Magnolia officinalis is a flowering plant that is native to China, South Korea, and Japan. The root and stem bark of this plant are enriched with two bioactive constituents, magnolol and honokiol, with the IUPAC names of 1,5,5′-diallyl-2,2′-dihydroxybiphenyl and 2,5,5′-diallyl-2,4′-dihydroxybiphenyl, respectively. These compounds are the isomers of hydroxylated biphenyls [1]. These bioactive compounds are known to possess therapeutic properties such as anti-oxidative, anti-microbial, anti-atherosclerosis, anti-inflammatory, and anticancer properties [2,3,4,5,6,7]. 1,1-Dimethylbiguanide, also known as glucophage or metformin, is classified in the class of organic compounds called biguanides. Metformin is isolated from Galega officinalis (French Lilac) and is a widely prescribed medication against type 2 diabetes mellitus (T2DM). In the 1950s, its usefulness as an oral medication against hyperglycemia became widely known [8]. According to the recently reported studies (basic and clinical studies), this anti-diabetic agent is also known for a variety of other significant bioactivities, such as activity against aging, cancer, and inflammation [9,10,11,12].
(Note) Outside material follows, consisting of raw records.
import Summits.FinalStateConjecture.FinalStateConjecture.Theorems.EIHFluxBalanceInertialRecessionFermiMap
import Summits.FinalStateConjecture.FinalStateConjecture.Theorems.EIHFluxBalanceInertialRecessionHoleLimit
import Mathlib.Geometry.Manifold.PartitionOfUnity

/-!
# Route EIHFluxBalance — `InertialRecession`: the `a = 0` hole-chart package

Helper file for the crux `stmt-FinalStateConjecture-10166`
(`Summit.FinalStateConjecture.FinalStateConjecture.Theses.EIHFluxBalance.InertialRecession`).

Assembly of the hole chart of a receding Schwarzschild hole: the excision profile `ρ`
(`exists_contDiff_between`, `exists_excisionProfile`: a smooth `ρ → ∞`, `ρ ≥ 2r₊ + 2`, with
`2ρ + r₊ⱼ ≤ ‖ξᵢ − ξⱼ‖` eventually), the image of the Fermi-type re-charting map (`fermiMap_late_and_radii`:
every model point of the boosted exterior is sent to a lab point of lab time `> T` lying OUTSIDE
EVERY painted horizon — exactly, for the own hole, by the horizon normalisation), and the package
`hole_chart_package'` (registered form unprimed): smooth open embedding `A`, honest on the honest zone, image control, and the
near-zone `C²` convergence of `Φ ∘ A` for every fixed radius (`…HoleLimit`).
-/

noncomputable section

open scoped Topology ContDiff InnerProductSpace BigOperators Manifold ENNReal
open Filter Set Metric Function TopologicalSpace Literature.Geometry.Lorentzian

namespace Summit.FinalStateConjecture.FinalStateConjecture.Theorems

/-! ### A smooth function between two continuous ones -/

/-- Between two continuous functions `l < u` on `ℝ` there is a smooth one (smooth partition of
unity, `exists_contMDiffMap_forall_mem_convex_of_local_const`). [folklore] -/
theorem exists_contDiff_between {l u : ℝ → ℝ} (hl : Continuous l) (hu : Continuous u)
    (h : ∀ x, l x < u x) : ∃ ρ : ℝ → ℝ, ContDiff ℝ ∞ ρ ∧ ∀ x, l x < ρ x ∧ ρ x < u x := by
  have ht : ∀ x : ℝ, Convex ℝ (Set.Ioo (l x) (u x)) := fun x ↦ convex_Ioo _ _
  have Hloc : ∀ x : ℝ, ∃ c : ℝ, ∀ᶠ y in 𝓝 x, c ∈ Set.Ioo (l y) (u y) := by
    intro x
    refine ⟨(l x + u x) / 2, ?_⟩
    have h1 : ∀ᶠ y in 𝓝 x, l y < (l x + u x) / 2 :=
      hl.continuousAt.eventually_lt continuousAt_const (by linarith [h x])
    have h2 : ∀ᶠ y in 𝓝 x, (l x + u x) / 2 < u y :=
      continuousAt_const.eventually_lt hu.continuousAt (by linarith [h x])
    filter_upwards [h1, h2] with y hy1 hy2
    exact ⟨hy1, hy2⟩
  obtain ⟨g, hg⟩ := exists_contMDiffMap_forall_mem_convex_of_local_const 𝓘(ℝ, ℝ) ht Hloc (n := (⊤ : ℕ∞))
  refine ⟨g, ?_, fun x ↦ hg x⟩
  exact contMDiff_iff_contDiff.1 g.contMDiff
Based on a review of the latest improvements in metformin, magnolol, and honokiol structure modifications, various compounds have been efficiently synthesized via their derivatization process. Margherita Maioli synthesized (in 2018) some magnolol and honokiol derivatives and found that derivatization of honokiol with butyrate ester at one of its phenol-OH groups significantly enhanced its in vitro antiproliferative activity against hepatocellular carcinoma [13]. In the same year (2018), Tong-Hua Yang synthesized 23 compounds (reprivatized from magnolol) and found outstanding antidepressant effects both in vitro and in vivo, particularly, when magnolol included glucose attached to one of the phenolic hydroxyl groups [14]. In this year, Yang Hu also designed and synthesized six derivatives of honokiol and magnolol. These derivatives with a double bond and an OH group exhibited outstanding inhibitory potential against Saprolegnia parasitica growth [15]. In 2012, Minsoo Koh synthesized a novel derivative of metformin and metformin salts, i.e., metformin pregabalin salt, which showed highly potent inhibition against Hs578T triple-negative breast cancer cell line growth and invasive ability in comparison to the parent metformin [16].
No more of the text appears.